Background information
- Born: 26 April 1954 (age 72) London, England
- Occupations: Musician; songwriter;
- Instruments: Guitar; vocals;
- Years active: 1977–present
- Member of: The Hollies
- Formerly of: Cliff Richard Band

= Steve Lauri =

British guitarist (born 1954)

Steve Lauri (born 26 April 1954) is a British guitarist and a member of the rock/pop band The Hollies.

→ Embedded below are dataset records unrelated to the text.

/-- **The card's first lemma is a corollary (DOOR version of layer (i), PROVED from SG).** If `SGAt` holds for
a class `P` at `(m, l, k, q, ε)` with `k ≤ m`, `ε < 1`, `q ∈ [0,1]`, then every `P`-term gate that accepts EVERY
bare `k`-clique rejects at most `(1 - q^{C(l,2)}) + ε` of `G(m,q)` (`≤ 1/2 + ε` in the line's regime): the SG
family is non-empty (else all `C(m,k) > ε C(m,k)` cliques are lost), so it fires with probability `≥ q^{C(l,2)}`,
and it may fire on a rejected graph only with probability `≤ ε`. For `P = IsHallCoverGate (m^c)` and edge atoms
(`atomB (endpts e) = x e`, tree `atomB_endpts`) this is the card's `matchingGate_blind` in the `G(m,q)` model:
"CLIQUE on the referee pair is not a monotone bounded-OR-projection of BPM_{m^c}". [folklore] -/
theorem door_of_sgAt {m l k : ℕ} {q ε : ℝ} {P : GateFn → Prop} (hq0 : 0 ≤ q) (hq1 : q ≤ 1) (hkm : k ≤ m)
    (hε : ε < 1) (hSG : SGAt m P l k q ε) (O : (KEdge m → Bool) → Bool) (hO : IsTermGate m P l O)
    (hacc : ∀ S : Finset (Fin m), #S = k → O (cliqueVec S) = true) :
    prob q (fun x : KEdge m → Bool => O x = false) ≤ (1 - q ^ (l.choose 2)) + ε := by
  classical
  obtain ⟨𝒜, h𝒜, hlost, hgain⟩ := hSG O hO
  rcases 𝒜.eq_empty_or_nonempty with rfl | ⟨X, hX⟩
  · -- empty family: every `k`-set is lost, contradicting `ε < 1`
    exfalso
    have hall : lostPos m k O ∅ = powersetCard k (univ : Finset (Fin m)) := by
      refine filter_true_of_mem fun S hS => ⟨hacc S (mem_powersetCard.1 hS).2, ?_⟩
      rintro ⟨W, hW, -⟩
      exact notMem_empty W hW
    rw [hall, card_powersetCard, card_univ, Fintype.card_fin] at hlost
    have hpos : (0 : ℝ) < m.choose k := by exact_mod_cast Nat.choose_pos hkm
    have : (1 : ℝ) * (m.choose k : ℝ) ≤ ε * (m.choose k : ℝ) := by rw [one_mul]; exact hlost
    have := le_of_mul_le_mul_right this hpos
    linarith
  · have hXl : #X ≤ l := (mem_smallSets.1 (h𝒜 hX)).1
    -- `Pr[⌈𝒜⌉] ≥ Pr[⌈X⌉] ≥ q^{C(l,2)}`
    have hAccPr : q ^ (l.choose 2) ≤ prob q (fun x : KEdge m → Bool => Accepts 𝒜 x) :=
      (pow_choose_le_prob_cliquePresent' hq0 hq1 hXl).trans (prob_mono hq0 hq1 fun x hx => ⟨X, hX, hx⟩)
    -- `Pr[O = 0] = Pr[O = 0 ∧ ⌈𝒜⌉] + Pr[O = 0 ∧ ¬⌈𝒜⌉] ≤ gainedNeg + (1 - Pr[⌈𝒜⌉])`
    have hsplit := prob_eq_add_prob_and_not q (fun x : KEdge m → Bool => O x = false) (fun x => Accepts 𝒜 x)
    have hcomp : prob q (fun x : KEdge m → Bool => O x = false ∧ ¬ Accepts 𝒜 x) ≤
        1 - prob q (fun x : KEdge m → Bool => Accepts 𝒜 x) := by
      rw [← prob_not]
      exact prob_mono hq0 hq1 fun x hx => hx.2
    unfold gainedNeg at hgain
    linarith

/-- **Door corollary in the line's regime** (from Stub 3 alone plus the landed dense regime): for every `c`,
eventually, a Hall-cover term gate of dimension `≤ m^c` over `≤ lOf m`-atoms that accepts every bare
`kOf m`-clique rejects at most `1/2 + epsOf c m ≤ 1/2 + 1/16` of `G(m, qOf m)`, while CLIQUE rejects `≥ 3/4`
of it — the `c`-uniform, in-Lean form of the card's `matchingGate_blind`. -/
theorem konigDoor_of_sg (hHall : Registered.stub_sgHallCover) :
    ∀ c : ℕ, ∀ᶠ m : ℕ in atTop, ∀ O : (KEdge m → Bool) → Bool,
      IsTermGate m (IsHallCoverGate (m ^ c)) (lOf m) O →
      (∀ S : Finset (Fin m), #S = kOf m → O (cliqueVec S) = true) →
        prob (qOf m) (fun x : KEdge m → Bool => O x = false) ≤ 1 / 2 + epsOf c m := by
  intro c
  filter_upwards [hHall c, stub_denseRegime c, eventually_ge_atTop 1] with m hH hR hm O hO hacc
  obtain ⟨hl, hr, hkm, hq0, hq1, hpl, hand, heps, hclq, hhalf⟩ := hR
  have hε1 : epsOf c m < 1 := by
    have h1 : (1 : ℝ) ≤ ((m ^ c : ℕ) : ℝ) := by exact_mod_cast Nat.one_le_pow c m hm
    have hε0 : 0 ≤ epsOf c m := epsOf_nonneg c m
    nlinarith
  have h := door_of_sgAt hq0 hq1 hkm hε1 hH O hO hacc
  linarith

== Early life and education ==
Lauri was born in London. He began performing professionally in the mid-1970s.

== Career ==
Lauri started his working life as an apprentice in the avionics industry with GEC Avionics in Rochester, Kent, but quit to pursue his professional music career. Lauri worked briefly on U.S. Army and Air Force bases in Germany, and then moved on to the London pub circuit. In 1977 he joined pop disco group 5000 Volts, and the group toured the UK, Europe, Scandinavia and South Africa and had two top ten hits while Lauri was with them. They also supported the Stylistics on their British tour, including their performance at the Royal Albert Hall.

In 1979, Lauri joined the Bonnie Tyler Band as a singing guitarist, touring Europe and America to promote "It's a Heartache", Tyler's second hit single.

In 1980, Lauri joined Sprinkler, the resident band at The Green Man pub in south east London, where he performed until the mid-1980s, when the band was called upon as session/backing players to the hit group Bucks Fizz. Lauri took part in many UK and European tours with them and was injured in the Bucks Fizz coach crash.

Lauri joined the newly formed Cliff Richard Band in 1987. He toured with Richard for three years, including visits to New Zealand, Australia and Europe, and recorded with the band on the album Thief in the Night. Lauri took part in the concert called The Event at the now demolished Wembley Stadium.

In the early 1990s, Lauri toured with Elaine Paige, again as guitarist/vocalist. He later worked with the glam rock Glitter Band, both touring and in the recording studio.

From 1996 to 1999, Lauri worked in various theatres, playing guitar for comedian Billy Pearce, singer David Essex, and as part of comedy duo Hale and Pace's backing band. Also in the 1990s, he played at many recording sessions at Pelican Studios, which was part-owned by Ray Stiles, bass guitarist with The Hollies.

Lauri joined The Hollies in 2004 as a guitarist and backing vocalist, and is a contributor to the harmonies for which The Hollies are known. He recorded with The Hollies on their studio albums, Staying Power and Then, Now and Always, as well as their double CD titled, Hollies Live Hits, We Got the Tunes.

Lauri has been part of the Hollies tour since 2004. On tour, he is the featured singer on several of their hits, including "King Midas in Reverse" and "Here I Go Again". He performed with the band during their 50th anniversary tour in 2012, as well as on the following album, Fifty at 50.

Lauri performs as a solo artist when not on tour with the band. He has written and recorded many original songs, and released his first solo CD in 2012, titled At Last. He toured the US in support of this CD and subsequently recorded a second album, Curfew.